To demonstrate the use of overall accuracy, we will build two competing algorithms and compare them.
Let’s start by developing the simplest possible machine algorithm: guessing the outcome.

In [None]:
y_hat <- sample(c("Male", "Female"), length(test_index), replace = TRUE)

Note that we are completely ignoring the predictor and simply guessing the sex.

In machine learning applications, it is useful to use factors to represent the categorical outcomes because R functions developed for machine learning, such as those in the caret package, require or recommend that categorical outcomes be coded as factors. So convert y_hat to factors using the factor function:

In [None]:
y_hat <- sample(c("Male", "Female"), length(test_index), replace = TRUE) %>% 
  factor(levels = levels(test_set$sex))

The overall accuracy is simply defined as the overall proportion that is predicted correctly:

In [None]:
mean(y_hat == test_set$sex)

Not surprisingly, our accuracy is about 50%. We are guessing!

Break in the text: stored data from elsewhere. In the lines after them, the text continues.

import Literature.MathematicalPhysics.QuantumFieldTheory.Balaban1983to89.B6MajorantTransferSteps
import Literature.MathematicalPhysics.QuantumFieldTheory.Balaban1983to89.B6Prop26Gluing

/-!
# `Balaban1983to89.B6CommutatorZoneKernels` — T. Bałaban, *Propagators and renormalization transformations for lattice gauge theories. II*,
# Commun. Math. Phys. **96** (1984) 223–250 [Balaban1984PropagatorsII], (2.39) p. 229 / (2.92) p. 239 (the commutator of a smooth cut-off with a
# lattice operator is FIRST ORDER with coefficients of size `M⁻¹`) × (2.51)–(2.55) p. 232 (block majorants compose): THE ZONE KERNELS OF A COMMUTATOR
# `[χ, Δ′]G′` FROM A FIRST-ORDER DECOMPOSITION — the displayed hypotheses `mKG`/`mKGw`/`mKGE`/`mKGwE` of `…B6DomainChangeP2134Sizes.line3P_hasMajorant`
# DERIVED from `[χ, Δ′] = Σ_e c_e·E_e + V` with zone-supported coefficients `|c_e| ≤ s₁/(M·w)`, a block-diagonal `V` of size `s₂/(M·w²)`, and the
# leg majorants of `E_eG′`, `G′`, `E_eG′∂*`, `G′∂*`

statement-level skeleton of published theorems with citation tags; proofs where landed; nothing here is a claim about the Yang–Mills mass gap

PDF held: `paper:balaban1984-cmp96-propagators-rt-ii` (journal page = PDF page + 222): p. 229 [PDF 7] ((2.39): *"the operator … is a first order
operator with coefficients bounded by O(M⁻¹)"*-type display for `h(−Δ) − (−Δ)h`), p. 232 [PDF 10] ((2.51)–(2.55): *"this property is preserved under
the composition of operators possessing it … A summation preserves it also"*), p. 239 [PDF 17] ((2.92) line 1: *"Σ_{b∈st(x)}(∂h_□)(b)(∂A_μ)(b) −
(Δh_□)(x)A_μ(x)"*), p. 247 [PDF 25] ((2.134)–(2.135): the factor `O(M⁻¹)`).

CITATION HEADER (lean-in-tree rule) — WHAT IS REPRODUCED.  Phase-2 file of the `lit-balaban` typed skeleton (HOME `run/shared/lean/pub/lit-balaban/`),
seat **p38 gen 27** (free-target protocol G.5-34(d); B6 fold owner r03 gen 20, p22 gen 20's request of 2026-08-23T04:33Z *«are the zone kernels
[χ,Δ′_a]G′ displayed or derived inside (C)?»* — answered: displayed in (C) = `…B6DomainChangeP2134Sizes`, DERIVED HERE); SKELETON rows **B6.Eq2.92** ×
**B6.Eq2.51** × **B6.Eq2.134** (cells only; decls of record untouched).  THIS FILE = the bookkeeping step *«a first-order operator with zone-supported
coefficients of size M⁻¹, composed with a propagator of the (2.67)-type, has a zone kernel of size M⁻¹»*, in the block-majorant calculus of
`…B6RandomWalk`/`…B6RandomWalkHom` (pv08/p06), for the letters of `…B6DomainChangeP2134Sizes.line3P_hasMajorant` (p38 gen 27):
* §1 tools: `hom_mulOp_coeff` / `hasMajorant_mulOp_coeff` (a multiplier with the block-dependent bound `|f| ≤ σ(y(·))`, vanishing off the zone `N`,
  in front of an operator with majorant `K` gives `1_N(y)σ(y)K(y,y′)`), `hom_finset_sum` / `hasMajorant_finset_sum` (majorants of finite sums),
  `hasMajorant_mulOp_diag` (a multiplier is block-diagonal), `hom_diag_comp` / `hasMajorant_diag_mul` (a block-diagonal left factor multiplies the
  majorant pointwise — no convolution, no loss of rate), `mulOp_eq_gluing` (the two `mulOp`s of the tree agree, `rfl`);
* §2 **`commZone_mul`**: `[χ, D] = Σ_{e∈DE} c_e·E_e + V`, `|c_e(x)| ≤ s₁/(M·w(y(x)))` and `c_e = 0` off the zone `N`, `V` block-diagonal of size
  `1_N·s₂/(M·w²)`, `E_eG` with majorant `C₁′·w·e^{−δd}`, `G` with `B₁·w²·e^{−δd}` ⟹ `[χ, D]G` has the majorant `1_N(y)·θ·e^{−δd}`,
  **`θ = (|DE|·s₁C₁′ + s₂B₁)/M`** — the shape `mKG`/`mKGw`; **`commZone_leg`**: the same against the right leg `G∂*` (`E_eG∂*` with `C₂·e^{−δd}`, `G∂*`
  with `C₁·w·e^{−δd}`, two lattices) ⟹ `1_N(y)·θ₁·w(y)⁻¹·e^{−δd}`, **`θ₁ = (|DE|·s₁C₂ + s₂C₁)/M`** — the shape `mKGE`/`mKGwE`.
THEOREMS ONLY (no `def`, no `def … : Prop`, no new hypothesis); standard axioms.

HONEST SCOPE / DIVERGENCES. (1) Bookkeeping in OUR block-majorant vocabulary; print performs this step inside the proof of (2.134) without display.
(2) The decomposition `[χ, D] = Σ c_eE_e + V` and the sizes `s₁`, `s₂` are the CONSUMER's (for the V1 site operator `Δ′` of (2.17): `E_e` = the
shifted differences read on sites, `c_e = ±c′²(∂χ)(· ± e_μ)`, `V` = `c′²(Δχ)` plus the averaging commutator `[χ, a(Lʲη)⁻²Q′*Q′]`, block-diagonal when
the averaging blocks refine the blocks of `y(·)`); the smooth `χ` with `|∂χ| ≤ s₁/(M·Lʲη)` on the zone is the consumer's choice (p38 gen 25/27 design,
`…B6DomainChangeP2134` header). (3) Weights `w > 0` and `M > 0` arbitrary reals; constants ours.  NOT summit progress.  Unit `lit-balaban-p38` (gen 27),
2026-08-23.

v1.1 (p38 gen 27; p22 gen 20's flag 2026-08-23T06:49Z/07:00Z and r03 gen 21 07:05Z): the all-pairs input `mEGE` (`E_e∘G′∂* ~ C₂e^{−δd}`) of `commZone_leg`
is NOT level-uniform (its diagonal blocks carry the Calderón–Zygmund logarithm of `∇G′∇*`; print's (2.67)/(2.138) never list a sup-norm mixed entry), so
`commZone_leg` is kept but superseded for term 6 of line 3 by §3 **`commZone_right`**: the commutator to the RIGHT of the resolvent, `G′·[χ,Δ′]`, after
SUMMATION BY PARTS (`c_e·∇_e = ∇_e·c_e(·−e) + (c_e(·−e) − c_e)`, displayed as `hbp`) is `Σ_e (G′∇_e)·c_e(·−e) + G′·(c_e(·−e) − c_e) + G′·V` — the
difference lands on the COLUMN variable of `G′` ((2.67)₃, one derivative) and the coefficients become column multipliers over the zone: the COLUMN-zone
kernel `1_N(y′)·θ₂·e^{−(δ−2κ)d}`, `θ₂ = (#DE·(Λs₁C₁′ + Λ²s₂B₁) + Λ²s₂B₁)/M` (two transfers (2.60)), the input `mGK` of `…Sizes.line3P_hasMajorant_gk`.
-/

namespace Literature.MathematicalPhysics.QuantumFieldTheory.Balaban1983to89.B6CommutatorZoneKernels

open B6RandomWalk (HasMajorant BlockSupp hasMajorant_mono hasMajorant_add hasMajorant_mul hasMajorant_zero)
open B6RandomWalkHom (HasMajorantHom hasMajorantHom_iff hasMajorantHom_mono hasMajorantHom_add hasMajorantHom_comp hasMajorantHom_zero)
open B9Thm37Sum (mulOp mulOp_apply)
open B4Sect5Torus (IsPseudoDist)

Can we do better? Exploratory data analysis suggests we can because, on average, males are slightly taller than females:

In [None]:
heights %>% group_by(sex) %>% summarize(mean(height), sd(height))

But how do we make use of this insight? Let’s try another simple approach: predict Male if height is within two standard deviations from the average male:

In [None]:
y_hat <- ifelse(x > 62, "Male", "Female") %>% factor(levels = levels(test_set$sex))

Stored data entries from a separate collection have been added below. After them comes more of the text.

/-- Semantics of `stepTheta`. [folklore] -/
theorem realize_stepTheta (E : Language.pv.BoundedFormula Empty (k + 2)) (T : PVFun (k + 1))
    (p : Fin k → K) (x w w' : K) :
    (stepTheta E T).Realize default (Fin.snoc (Fin.snoc (Fin.snoc p x) w) w') ↔
      ((w ≤ papp T (Fin.snoc p (mHalf x)) ∧ E.Realize default (Fin.snoc (Fin.snoc p (mHalf x)) w)) →
        (w' ≤ papp T (Fin.snoc p x) ∧ E.Realize default (Fin.snoc (Fin.snoc p x) w'))) := by
  have ev : ∀ (t s : Language.pv.Term (Empty ⊕ Fin (k + 3))),
      (fun i => Term.realize (Sum.elim (default : Empty → K) (Fin.snoc (Fin.snoc (Fin.snoc p x) w) w'))
        ((Fin.snoc (Fin.snoc (fun i : Fin k => (cv (Fin.castSucc (Fin.castSucc (Fin.castSucc i))) :
          Language.pv.Term (Empty ⊕ Fin (k + 3)))) t) s : Fin (k + 2) → _) i)) =
      Fin.snoc (Fin.snoc p (t.realize (Sum.elim default (Fin.snoc (Fin.snoc (Fin.snoc p x) w) w'))))
        (s.realize (Sum.elim default (Fin.snoc (Fin.snoc (Fin.snoc p x) w) w'))) := by
    intro t s; funext i
    cases i using Fin.lastCases with
    | last => simp
    | cast i =>
      cases i using Fin.lastCases with
      | last => simp
      | cast i => simp
  have ev1 : ∀ (t : Language.pv.Term (Empty ⊕ Fin (k + 3))),
      (fun i => Term.realize (Sum.elim (default : Empty → K) (Fin.snoc (Fin.snoc (Fin.snoc p x) w) w'))
        ((Fin.snoc (fun i : Fin k => (cv (Fin.castSucc (Fin.castSucc (Fin.castSucc i))) :
          Language.pv.Term (Empty ⊕ Fin (k + 3)))) t : Fin (k + 1) → _) i)) =
      Fin.snoc p (t.realize (Sum.elim default (Fin.snoc (Fin.snoc (Fin.snoc p x) w) w'))) := by
    intro t; funext i
    cases i using Fin.lastCases with
    | last => simp
    | cast i => simp
  simp only [stepTheta, realize_imp, realize_inf, realize_pvle, realize_substCtx, ev, Term.realize,
    ev1, realize_pvHalf']
  simp

/-- **`Σᵇ₁(PV)`-polynomial induction holds in every Herbrand-saturated model of `PV₁`**, for a
`Σᵇ₁(PV)` formula in context variables `(p̄, x)` (Krajíček 1995, Thm. 7.6.3 (1), for `PV₁`;
Avigad 2002, §4). [cite: Krajicek1995, Thm. 7.6.3] -/
theorem pind_of_isSigmabPV_one (hK : K ⊨ PV1) (hsat : IsHerbrandSaturated Language.pv K)
    {φ : Language.pv.BoundedFormula Empty (k + 1)} (hφ : IsSigmabPV 1 φ) (p : Fin k → K)
    (h0 : φ.Realize default (Fin.snoc p 0))
    (hs : ∀ x : K, φ.Realize default (Fin.snoc p (mHalf x)) → φ.Realize default (Fin.snoc p x))
    (a : K) : φ.Realize default (Fin.snoc p a) := by
  have hD := model_PVdef_of_model_PV1 hK
  obtain ⟨E, T, hE, hT, snd, cpl⟩ := hasSigmaFormPV_of_isSigmabPV_one hφ
  -- 1. the witness at `0`
  obtain ⟨w₀, hw₀, hE₀⟩ := cpl K hK hsat (Fin.snoc p 0) h0
  rw [mLe_iff] at hw₀
  -- 2. a Skolem symbol for the step
  have hstep : ∀ x w : K, ∃ w' : K,
      (stepTheta E T).Realize default (Fin.snoc (Fin.snoc (Fin.snoc p x) w) w') := by
    intro x w
    by_cases hxw : w ≤ papp T (Fin.snoc p (mHalf x)) ∧ E.Realize default (Fin.snoc (Fin.snoc p (mHalf x)) w)
    · have hA : φ.Realize default (Fin.snoc p x) :=
        hs x (snd K hK (Fin.snoc p (mHalf x)) w ((mLe_iff _ _).2 hxw.1) hxw.2)
      obtain ⟨w', hw', hE'⟩ := cpl K hK hsat (Fin.snoc p x) hA
      exact ⟨w', (realize_stepTheta E T p x w w').2 fun _ => ⟨(mLe_iff _ _).1 hw', hE'⟩⟩
    · exact ⟨0, (realize_stepTheta E T p x w 0).2 fun h => absurd h hxw⟩
  obtain ⟨q, c, G, hG⟩ := exists_skolem_sym_ctx₂ hK hsat (isQF_stepTheta hE T) p hstep
  have hG' : ∀ x w : K, w ≤ papp T (Fin.snoc p (mHalf x)) →
      E.Realize default (Fin.snoc (Fin.snoc p (mHalf x)) w) →
      papp G (Fin.snoc (Fin.snoc c x) w) ≤ papp T (Fin.snoc p x) ∧
        E.Realize default (Fin.snoc (Fin.snoc p x) (papp G (Fin.snoc (Fin.snoc c x) w))) :=
    fun x w h1 h2 => (realize_stepTheta E T p x w _).1 (hG x w) ⟨h1, h2⟩
  -- 3. iterate along the notation, below the constant bound `K₀ = T(p̄, a)`
  set K₀ : K := papp T (Fin.snoc p a) with hK₀
  have hTmono : ∀ {x : K}, x ≤ a → papp T (Fin.snoc p x) ≤ K₀ := by
    intro x hx
    refine papp_mono hK hT fun i => ?_
    cases i using Fin.lastCases with
    | last => simpa using hx
    | cast i => simp
  let H : K → K := fun x => papp (PVFun.iterSym G) (Fin.snoc (Fin.snoc (Fin.snoc c w₀) K₀) x)
  have hH0 : H 0 = w₀ := by
    show papp (PVFun.iterSym G) _ = w₀
    rw [iterSym_zero hD, min_eq_left (hw₀.trans (hTmono bot_le))]
  -- 4. open `PIND` in `K` on the invariant
  have key : ∀ x : K, x ≤ a → H x ≤ papp T (Fin.snoc p x) ∧
      E.Realize default (Fin.snoc (Fin.snoc p x) (H x)) := by
    intro x
    refine IsQFPVDef.pind hK (P := fun x => x ≤ a → H x ≤ papp T (Fin.snoc p x) ∧
      E.Realize default (Fin.snoc (Fin.snoc p x) (H x))) ?_ ?_ ?_ x
    · have hHdef : IsPVTermFn fun v : Fin 1 → K => H (v 0) :=
        isPVTermFn_app_snoc1 _ _ isPVTermFn_v0
      refine IsQFPVDef.imp (IsQFPVDef.le' isPVTermFn_v0 (IsPVTermFn.const a))
        (IsQFPVDef.and (IsQFPVDef.le' hHdef (isPVTermFn_app_snoc1 _ p isPVTermFn_v0)) ?_)
      refine isQFPVDef_realize_of_isQF hE (F := fun i v => (Fin.snoc (Fin.snoc p (v 0)) (H (v 0)) :
        Fin (k + 2) → K) i) fun i => ?_
      cases i using Fin.lastCases with
      | last => simpa using hHdef
      | cast i =>
        cases i using Fin.lastCases with
        | last => simpa using isPVTermFn_v0
        | cast i => simpa using IsPVTermFn.const (p i)
    · intro _
      rw [hH0]; exact ⟨hw₀, hE₀⟩
    · intro x ih hxa
      rcases eq_zero_or_eq_pbit hD x with hx0 | ⟨b, hxb, hne⟩
      · rw [hx0, hH0]; exact ⟨hw₀, hE₀⟩
      · obtain ⟨ih1, ih2⟩ := ih ((mHalf_le x).trans hxa)
        obtain ⟨hG1, hG2⟩ := hG' x (H (mHalf x)) ih1 ih2
        have hHx : H x = papp G (Fin.snoc (Fin.snoc c x) (H (mHalf x))) := by
          show papp (PVFun.iterSym G) (Fin.snoc (Fin.snoc (Fin.snoc c w₀) K₀) x) = _
          conv_lhs => rw [hxb]
          rw [iterSym_pbit hD G c w₀ K₀ hne, ← hxb]
          exact min_eq_left (hG1.trans (hTmono hxa))
        rw [hHx]
        exact ⟨hG1, hG2⟩
  obtain ⟨h1, h2⟩ := key a le_rfl
  exact snd K hK (Fin.snoc p a) (H a) ((mLe_iff _ _).2 h1) h2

The accuracy goes up from 0.50 to about 0.80:

In [None]:
mean(y == y_hat)

But can we do even better? In the example above, we used a cutoff of 62, but we can examine the accuracy obtained for other cutoffs and then pick the value that provides the best results. But remember, it is important that we optimize the cutoff using only the training set: the test set is only for evaluation. Although for this simplistic example it is not much of a problem, later we will learn that evaluating an algorithm on the training set can lead to overfitting, which often results in dangerously over-optimistic assessments.

Here we examine the accuracy of 10 different cutoffs and pick the one yielding the best result:

I just played around with function sapply and map_dbl (map double) and they both give the same outcome
so you can prob use either one of them. 

These are some of the diff in apply functions 
* apply ---> you need to specific margin or which colum or row to apply
* lapply ---> stand for list and give outcome in list but no need to specify margin
* sapply ---> prob  the best of the outcome no margin and come out with vector instead of list

In [None]:
library(purrr)
cutoff <- seq(61, 70)
accuracy <- map_dbl(cutoff, function(x){
  y_hat <- ifelse(train_set$height > x, "Male", "Female") %>% factor(levels = levels(test_set$sex))
  mean(y_hat == train_set$sex)
})

**Below is some types for plotting**
**type	description**

* p	points
* l	lines
* o	overplotted points and lines
* b, c	points (empty if "c") joined by lines
* s, S	stair steps
* h	histogram-like vertical lines
* n	does not produce any points or lines


In [None]:

plot(cutoff,accuracy,type='o')



We see that the maximum value is:

In [None]:
max(accuracy)

which is much higher than 0.5. The cutoff resulting in this accuracy is:

In [None]:
best_cutoff <- cutoff[which.max(accuracy)]
best_cutoff

Now we can now test this cutoff on our test set to make sure our accuracy is not overly optimistic:

In [None]:
y_hat <- ifelse(test_set$height > best_cutoff, "Male", "Female") %>% factor(levels = levels(test_set$sex))
y_hat <- factor(y_hat)
mean(y_hat == test_set$sex)

We see that it is a bit lower than the accuracy observed for the training set, but it is still better than guessing. And by testing on a dataset that we did not train on, we know it is not due to cherry-picking a good result.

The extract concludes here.